WHAT THE EXERCISE ASKS:
Every line of the records below that has the word "Finset" should be copied.

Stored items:
import Summits.QuantumFields.YangMills.Theorems.BalabanLadderUVSeamRecClassicalResponseSemiclassical
import HarnessLib

/-!
# Crux `UVSeamRec` (stmt-QuantumFields-20043): the fixed-scale classical split, uniformly in the site and over bounded scale ranges —
# translation covariance of the classical carrier, and the ONSET reformulation of (split-cl)

Helper file (`--supports stmt-QuantumFields-20043`) of the LEAD seat `ym-spine-20043-p1` (gen 10); part 2 of 2, sequel of
`…ClassicalResponseSemiclassical` (§1–§3: at every FIXED cube radius `R`, orientation `q` and site `x` the flag-free classical split
`(R⁴/C₁)|kerE^η_β(plane q x) − N| ≤ A₀ + carrierCl r C_s 1 β R q x η` holds for all `β ≥ β₁` and ALL exteriors, by Laplace's principle
uniformly on the closed low-response set of exteriors).

WHAT IS PROVED (every compact `G`, every lattice representation `r`, unless marked `SU(2)`):
* §4 TRANSLATION COVARIANCE of the LEAD's classical objects (p546887): `configShift_glueWith` (gluing commutes with translations),
  `tiltedAction_configShift`, `tiltedMin_configShift`, **`classicalResponse_configShift`**, **`carrierCl_configShift`** — the classical
  response and the carrier are invariant when cube, plaquette and exterior move together (tree `wilsonBoundaryAction_configShift`,
  `plane_configShift`, `cubeEdges_map_edgeShift`); hence `pureSplit_fixedScale_uniform`: the onset `β₁` of part 1's §3 does not depend
  on the site (`kerE_plane_configShift` on the quantum side).
* §5 `pureSplit_boundedScales` — ONE onset for all `1 ≤ R ≤ R_max`, all orientations, sites and exteriors (finite maxima);
  `splitCl_inequality_boundedScales` (`SU(2)`) — literally the integrand inequality of `ClassicalResponse.SplitCl` with ANY tempering data
  (`influenceAt ≥ 0` added for free) and reference value `p q β := 2`, at the scales `R ≤ R_max`;
  **`pureSplitCl_of_onset`** (`SU(2)`) — the located REFORMULATION: tempered-d1's `PureSplitCl C_s C₁ A₀ β₀ ℓ₁ p` FOLLOWS from the
  fixed-scale split with onset function `β₁ : ℕ → ℝ` as soon as the onset is dominated by the record's scale window,
  `∀ β ≥ β₀, ∀ R ≥ 1, R·uRec β ≤ ℓ₁ → β₁ R ≤ β` — i.e. `β₁(R) ≲ uRec⁻¹(ℓ₁/R) ≈ 4b₀·log(R c₀/ℓ₁)`.

HONEST READING.  Part 1 supplies the fixed-scale hypothesis of `pureSplitCl_of_onset` with an INEFFECTIVE onset (compactness) and
`p ≡ N`; the renormalisation-group content of (split-cl) is an effective logarithmic onset (asymptotic freedom of the background-field
expansion).  Bookkeeping and folklore (translation invariance of the Wilson action, Georgii 2011 §5.1); nothing here asserts (split-cl),
(GD), (UCR) or anything of E0′; not a gap claim, not Clay.
-/

set_option autoImplicit false

noncomputable section

open MeasureTheory Filter Topology Set
open Literature.MathematicalPhysics.QuantumFieldTheory (LatticeRep)
open Literature.MathematicalPhysics.QuantumLattice (LGConfig wilsonBoundaryAction fundamentalLatticeRep fundamentalLatticeRep_N)
open Literature.Probability.LatticeModels
open Summit.QuantumFields.YangMills.Cruxes.OSLegsFromFemtoAndGap.DlrCollarTransfer

namespace Summit.QuantumFields.YangMills.Cruxes.UVSeamRec.ClassicalResponse

variable {G : Type} [Group G] [TopologicalSpace G] [IsTopologicalGroup G] [CompactSpace G]
  [MeasurableSpace G] [BorelSpace G] (r : LatticeRep G)

/-! ## §4 Translation covariance of the classical response and of the carrier; uniformity in the site -/

section Translation

open Summit.QuantumFields.YangMills.Cruxes.NT.BoundaryLaw (cubeEdges_map_edgeShift configShift_configShift plane_configShift
  kerE_plane_configShift)
open Literature.MathematicalPhysics.QuantumLattice (ZdEdge configShift edgeShift_symm_apply wilsonBoundaryAction_configShift)

omit [TopologicalSpace G] [IsTopologicalGroup G] [CompactSpace G] [BorelSpace G] in
/-- Membership in the translated cube's interior edges. [folklore] -/
theorem mem_cubeEdges_add_iff (c v : Fin 4 → ℤ) (b : ℕ) (e : ZdEdge 4) :
    e ∈ cubeEdges (c + v) b ↔ ((e.1 - v, e.2) : ZdEdge 4) ∈ cubeEdges c b := by
  rw [← cubeEdges_map_edgeShift c v b, Finset.mem_map_equiv, edgeShift_symm_apply]

omit [Group G] [TopologicalSpace G] [IsTopologicalGroup G] [CompactSpace G] [BorelSpace G] in
/-- **Gluing commutes with translations**: translating `ζ ⊔_{cube} η` by `v` is the transported interior data glued, inside the
translated cube, into the translated exterior (cf. tree `relabelConfig_comp_glueWith`). [folklore] -/
theorem configShift_glueWith (c v : Fin 4 → ℤ) (b : ℕ) (ζ : ↥(cubeEdges c b) → G) (η : LGConfig 4 G) :
    configShift v (glueWith (cubeEdges c b) ζ η) =
      glueWith (cubeEdges (c + v) b) (fun e' : ↥(cubeEdges (c + v) b) =>
        ζ ⟨(((e' : ZdEdge 4).1 - v, (e' : ZdEdge 4).2) : ZdEdge 4), (mem_cubeEdges_add_iff c v b e').1 e'.2⟩)
        (configShift v η) := by
  funext e'
  rw [Literature.MathematicalPhysics.QuantumLattice.configShift_apply]
  by_cases h : e' ∈ cubeEdges (c + v) b
  · rw [glueWith_apply_mem _ _ _ h, glueWith_apply_mem _ _ _ ((mem_cubeEdges_add_iff c v b e').1 h)]
  · have h' : (((e'.1 - v, e'.2)) : ZdEdge 4) ∉ cubeEdges c b := fun h' => h ((mem_cubeEdges_add_iff c v b e').2 h')
    rw [glueWith_apply_not_mem _ _ _ h, glueWith_apply_not_mem _ _ _ h',
      Literature.MathematicalPhysics.QuantumLattice.configShift_apply]

omit [IsTopologicalGroup G] [CompactSpace G] [BorelSpace G] in
/-- The tilted cube functional is translation invariant (cube, plaquette, exterior and interior data moved together):
boundary Wilson action by `wilsonBoundaryAction_configShift`, centre plaquette by `plane_configShift`. [folklore] -/
theorem tiltedAction_configShift (c v : Fin 4 → ℤ) (b : ℕ) (q : Fin 4 × Fin 4) (x : Fin 4 → ℤ) (s : ℝ) (η : LGConfig 4 G)
    (ζ : ↥(cubeEdges c b) → G) :
    tiltedAction r (c + v) b q (x + v) s (configShift v η)
        (fun e' : ↥(cubeEdges (c + v) b) =>
          ζ ⟨(((e' : ZdEdge 4).1 - v, (e' : ZdEdge 4).2) : ZdEdge 4), (mem_cubeEdges_add_iff c v b e').1 e'.2⟩) =
      tiltedAction r c b q x s η ζ := by
  unfold tiltedAction
  have hW : ∀ U : LGConfig 4 G,
      wilsonBoundaryAction r.ρ (cubeEdges (c + v) b) (configShift v U) = wilsonBoundaryAction r.ρ (cubeEdges c b) U := fun U => by
    rw [← cubeEdges_map_edgeShift c v b]
    exact wilsonBoundaryAction_configShift r.ρ v (cubeEdges c b) U
  rw [← configShift_glueWith, hW, plane_configShift]

omit [BorelSpace G] in
/-- Translating cube, plaquette and exterior together does not increase the tilted minimum. [folklore] -/
theorem tiltedMin_configShift_le (c v : Fin 4 → ℤ) (b : ℕ) (q : Fin 4 × Fin 4) (x : Fin 4 → ℤ) (s : ℝ) (η : LGConfig 4 G) :
    tiltedMin r (c + v) b q (x + v) s (configShift v η) ≤ tiltedMin r c b q x s η := by
  obtain ⟨ζ₀, hζ₀⟩ := exists_tiltedMin_eq (r := r) c b q x s η
  rw [← hζ₀, ← tiltedAction_configShift r c v b q x s η ζ₀]
  exact tiltedMin_le _ _ _ _ _ _ _

omit [BorelSpace G] in
/-- **Translation invariance of the tilted classical cube energy.** [folklore] -/
theorem tiltedMin_configShift (c v : Fin 4 → ℤ) (b : ℕ) (q : Fin 4 × Fin 4) (x : Fin 4 → ℤ) (s : ℝ) (η : LGConfig 4 G) :
    tiltedMin r (c + v) b q (x + v) s (configShift v η) = tiltedMin r c b q x s η := by
  refine le_antisymm (tiltedMin_configShift_le r c v b q x s η) ?_
  have h := tiltedMin_configShift_le r (c + v) (-v) b q (x + v) s (configShift v η)
  have h0 : configShift (-v) (configShift v η) = η := by
    rw [configShift_configShift, neg_add_cancel]; funext e; simp
  rwa [h0, add_neg_cancel_right, add_neg_cancel_right] at h

omit [BorelSpace G] in
/-- **Translation invariance of the classical response.** [folklore] -/
theorem classicalResponse_configShift (c v : Fin 4 → ℤ) (b : ℕ) (q : Fin 4 × Fin 4) (x : Fin 4 → ℤ) (s : ℝ) (η : LGConfig 4 G) :
    classicalResponse r (c + v) b q (x + v) s (configShift v η) = classicalResponse r c b q x s η := by
  unfold classicalResponse
  rw [tiltedMin_configShift, tiltedMin_configShift]

omit [BorelSpace G] in
/-- **Translation invariance of the classical carrier** (cube and plaquette move with the site). [folklore] -/
theorem carrierCl_configShift (C s β : ℝ) (R : ℕ) (q : Fin 4 × Fin 4) (x v : Fin 4 → ℤ) (η : LGConfig 4 G) :
    carrierCl r C s β R q (x + v) (configShift v η) = carrierCl r C s β R q x η := by
  unfold carrierCl
  have hc : (fun k => (x + v) k - ((R : ℤ) + 1)) = (fun k => x k - ((R : ℤ) + 1)) + v := by
    funext k; simp only [Pi.add_apply]; ring
  rw [hc, classicalResponse_configShift]

/-- **The fixed-scale split, uniformly in the site** (`β₁` depends on `R`, `q` and the constants only): both sides of the inequality are
translation invariant (`kerE_plane_configShift`, `carrierCl_configShift`). [folklore] -/
theorem pureSplit_fixedScale_uniform {R : ℕ} (hR : 1 ≤ R) (q : Fin 4 × Fin 4) {C_s C₁ A₀ : ℝ}
    (hCs : 0 < C_s) (hC₁ : 0 < C₁) (hA₀ : 0 < A₀) :
    ∃ β₁ : ℝ, ∀ β : ℝ, β₁ ≤ β → ∀ (x : Fin 4 → ℤ) (η : LGConfig 4 G),
      (R : ℝ) ^ 4 / C₁ * |kerE G r β (fun k => x k - (R + 1)) (2 * R + 3) η (plane G r q x) - r.N| ≤
        A₀ + carrierCl r C_s 1 β R q x η := by
  obtain ⟨β₁, h⟩ := pureSplit_fixedScale r hR q 0 hCs hC₁ hA₀
  refine ⟨β₁, fun β hβ x η => ?_⟩
  have hη : configShift x (configShift (-x) η) = η := by
    rw [configShift_configShift, add_neg_cancel]; funext e; simp
  have h0 := h β hβ (configShift (-x) η)
  have hk := kerE_plane_configShift G r x β (fun k => (0 : Fin 4 → ℤ) k - ((R : ℤ) + 1)) (2 * R + 3) (configShift (-x) η) q 0
  have hcar := carrierCl_configShift r C_s 1 β R q 0 x (configShift (-x) η)
  have hc : ((fun k => (0 : Fin 4 → ℤ) k - ((R : ℤ) + 1)) + x) = fun k => x k - ((R : ℤ) + 1) := by
    funext k; simp only [Pi.add_apply, Pi.zero_apply]; ring
  rw [hη, zero_add] at hk hcar
  rw [hc] at hk
  rw [← hk, ← hcar] at h0
  exact h0

end Translation

/-! ## §5 Bounded scale ranges; the inequality in the letters of `SplitCl`; the onset reformulation of (split-cl) -/

/-- **One onset for all scales `1 ≤ R ≤ R_max`, all six orientations, all sites, all exteriors** (finite maxima over §4). [folklore] -/
theorem pureSplit_boundedScales (R_max : ℕ) {C_s C₁ A₀ : ℝ} (hCs : 0 < C_s) (hC₁ : 0 < C₁) (hA₀ : 0 < A₀) :
    ∃ β₁ : ℝ, ∀ β : ℝ, β₁ ≤ β → ∀ R : ℕ, 1 ≤ R → R ≤ R_max → ∀ (q : Fin 4 × Fin 4) (x : Fin 4 → ℤ) (η : LGConfig 4 G),
      (R : ℝ) ^ 4 / C₁ * |kerE G r β (fun k => x k - (R + 1)) (2 * R + 3) η (plane G r q x) - r.N| ≤
        A₀ + carrierCl r C_s 1 β R q x η := by
  classical
  -- onset per (R, q), `0` below `R = 1`
  have hex : ∀ (R : ℕ) (q : Fin 4 × Fin 4), ∃ β₁ : ℝ, 1 ≤ R → ∀ β : ℝ, β₁ ≤ β → ∀ (x : Fin 4 → ℤ) (η : LGConfig 4 G),
      (R : ℝ) ^ 4 / C₁ * |kerE G r β (fun k => x k - (R + 1)) (2 * R + 3) η (plane G r q x) - r.N| ≤
        A₀ + carrierCl r C_s 1 β R q x η := by
    intro R q
    by_cases hR : 1 ≤ R
    · obtain ⟨β₁, h⟩ := pureSplit_fixedScale_uniform r hR q hCs hC₁ hA₀
      exact ⟨β₁, fun _ => h⟩
    · exact ⟨0, fun h => (hR h).elim⟩
  choose f hf using hex
  refine ⟨∑ R ∈ Finset.range (R_max + 1), ∑ q : Fin 4 × Fin 4, |f R q|, fun β hβ R hR hRm q x η => hf R q hR β ?_ x η⟩
  have h1 : f R q ≤ ∑ q' : Fin 4 × Fin 4, |f R q'| :=
    (le_abs_self _).trans (Finset.single_le_sum (f := fun q' => |f R q'|) (fun _ _ => abs_nonneg _) (Finset.mem_univ q))
  have h2 : ∑ q' : Fin 4 × Fin 4, |f R q'| ≤ ∑ R' ∈ Finset.range (R_max + 1), ∑ q' : Fin 4 × Fin 4, |f R' q'| :=
    Finset.single_le_sum (f := fun R' => ∑ q' : Fin 4 × Fin 4, |f R' q'|)
      (fun _ _ => Finset.sum_nonneg fun _ _ => abs_nonneg _) (Finset.mem_range.2 (Nat.lt_succ_of_le hRm))
  linarith

/-- **In the letters of `ClassicalResponse.SplitCl`** (`SU(2)`, fundamental representation, ANY tempering data `𝔟, ε, kmax`): at the scales
`1 ≤ R ≤ R_max` the integrand inequality of (split-cl), `(R⁴/C₁)|kerE − p q β| ≤ A₀ + carrierCl C_s 1 + influenceAt`, holds for all
`β ≥ β₁(R_max)` with the reference value `p q β := 2 = N` — the influence functional is `≥ 0` and not needed.  What (split-cl) adds is the
UNBOUNDED scale window `R ≤ ℓ₁/uRec β`. [folklore] -/
theorem splitCl_inequality_boundedScales (𝔟 : PolymerData.BlockSize) (ε : ℝ → ℕ → ℝ) (kmax : ℝ → ℕ → ℕ) (R_max : ℕ)
    {C_s C₁ A₀ : ℝ} (hCs : 0 < C_s) (hC₁ : 0 < C₁) (hA₀ : 0 < A₀) :
    ∃ β₁ : ℝ, ∀ β : ℝ, β₁ ≤ β → ∀ R : ℕ, 1 ≤ R → R ≤ R_max → ∀ (q : Fin 4 × Fin 4) (x : Fin 4 → ℤ)
      (η : LGConfig 4 (Matrix.specialUnitaryGroup (Fin 2) ℂ)),
      (R : ℝ) ^ 4 / C₁ * |kerE (Matrix.specialUnitaryGroup (Fin 2) ℂ) (fundamentalLatticeRep 2) β (fun k => x k - (R + 1)) (2 * R + 3) η
        (plane (Matrix.specialUnitaryGroup (Fin 2) ℂ) (fundamentalLatticeRep 2) q x) - 2| ≤
        A₀ + carrierCl (fundamentalLatticeRep 2) C_s 1 β R q x η + PolymerData.influenceAt (N := 2) 𝔟 ε kmax β R q x η := by
  obtain ⟨β₁, h⟩ := pureSplit_boundedScales (fundamentalLatticeRep 2) R_max hCs hC₁ hA₀
  refine ⟨β₁, fun β hβ R hR hRm q x η => ?_⟩
  have h1 := h β hβ R hR hRm q x η
  simp only [fundamentalLatticeRep_N, Nat.cast_ofNat] at h1
  exact h1.trans (le_add_of_nonneg_right (PolymerData.influenceAt_nonneg (N := 2) 𝔟 ε kmax β R q x η))

/-- **(split-cl) ⟸ the fixed-scale split with a TEMPERED ONSET** — the located reformulation.  If the flag-free split inequality holds at
each scale `R ≥ 1` for `β ≥ β₁ R` (one reference value `p`, constants independent of `R`), and the onset is dominated by the record's scale
window — `β₁ R ≤ β` whenever `β ≥ β₀`, `1 ≤ R`, `R·uRec β ≤ ℓ₁`, i.e. `β₁(R) ≲ uRec⁻¹(ℓ₁/R) ≈ 4b₀·log R` — then tempered-d1's
`PureSplitCl C_s C₁ A₀ β₀ ℓ₁ p` (hence `SplitCl` for every tempering, p554899 `splitCl_of_pureSplitCl`) holds.  §3–§5 give the first
hypothesis with an INEFFECTIVE onset and `p ≡ N`; an effective logarithmic onset is the renormalisation-group content. [folklore] -/
theorem pureSplitCl_of_onset {C_s C₁ A₀ β₀ ℓ₁ : ℝ} {p : Fin 4 × Fin 4 → ℝ → ℝ} (β₁ : ℕ → ℝ)
    (hfix : ∀ R : ℕ, 1 ≤ R → ∀ β : ℝ, β₁ R ≤ β → ∀ (q : Fin 4 × Fin 4) (x : Fin 4 → ℤ), q.1 < q.2 →
      ∀ η : LGConfig 4 (Matrix.specialUnitaryGroup (Fin 2) ℂ),
      (R : ℝ) ^ 4 / C₁ * |kerE (Matrix.specialUnitaryGroup (Fin 2) ℂ) (fundamentalLatticeRep 2) β (fun k => x k - (R + 1)) (2 * R + 3) η
        (plane (Matrix.specialUnitaryGroup (Fin 2) ℂ) (fundamentalLatticeRep 2) q x) - p q β| ≤
        A₀ + carrierCl (fundamentalLatticeRep 2) C_s 1 β R q x η)
    (honset : ∀ β : ℝ, β₀ ≤ β → ∀ R : ℕ, 1 ≤ R → (R : ℝ) * Transport.uRec β ≤ ℓ₁ → β₁ R ≤ β) :
    PureSplitCl C_s C₁ A₀ β₀ ℓ₁ p :=
  fun β hβ R hR hRa q x hq η => hfix R hR β (honset β hβ R hR hRa) q x hq η

end Summit.QuantumFields.YangMills.Cruxes.UVSeamRec.ClassicalResponse

end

SOLUTION TO THIS PROBLEM:
  rw [← cubeEdges_map_edgeShift c v b, Finset.mem_map_equiv, edgeShift_symm_apply]
  refine ⟨∑ R ∈ Finset.range (R_max + 1), ∑ q : Fin 4 × Fin 4, |f R q|, fun β hβ R hR hRm q x η => hf R q hR β ?_ x η⟩
    (le_abs_self _).trans (Finset.single_le_sum (f := fun q' => |f R q'|) (fun _ _ => abs_nonneg _) (Finset.mem_univ q))
  have h2 : ∑ q' : Fin 4 × Fin 4, |f R q'| ≤ ∑ R' ∈ Finset.range (R_max + 1), ∑ q' : Fin 4 × Fin 4, |f R' q'| :=
    Finset.single_le_sum (f := fun R' => ∑ q' : Fin 4 × Fin 4, |f R' q'|)
      (fun _ _ => Finset.sum_nonneg fun _ _ => abs_nonneg _) (Finset.mem_range.2 (Nat.lt_succ_of_le hRm))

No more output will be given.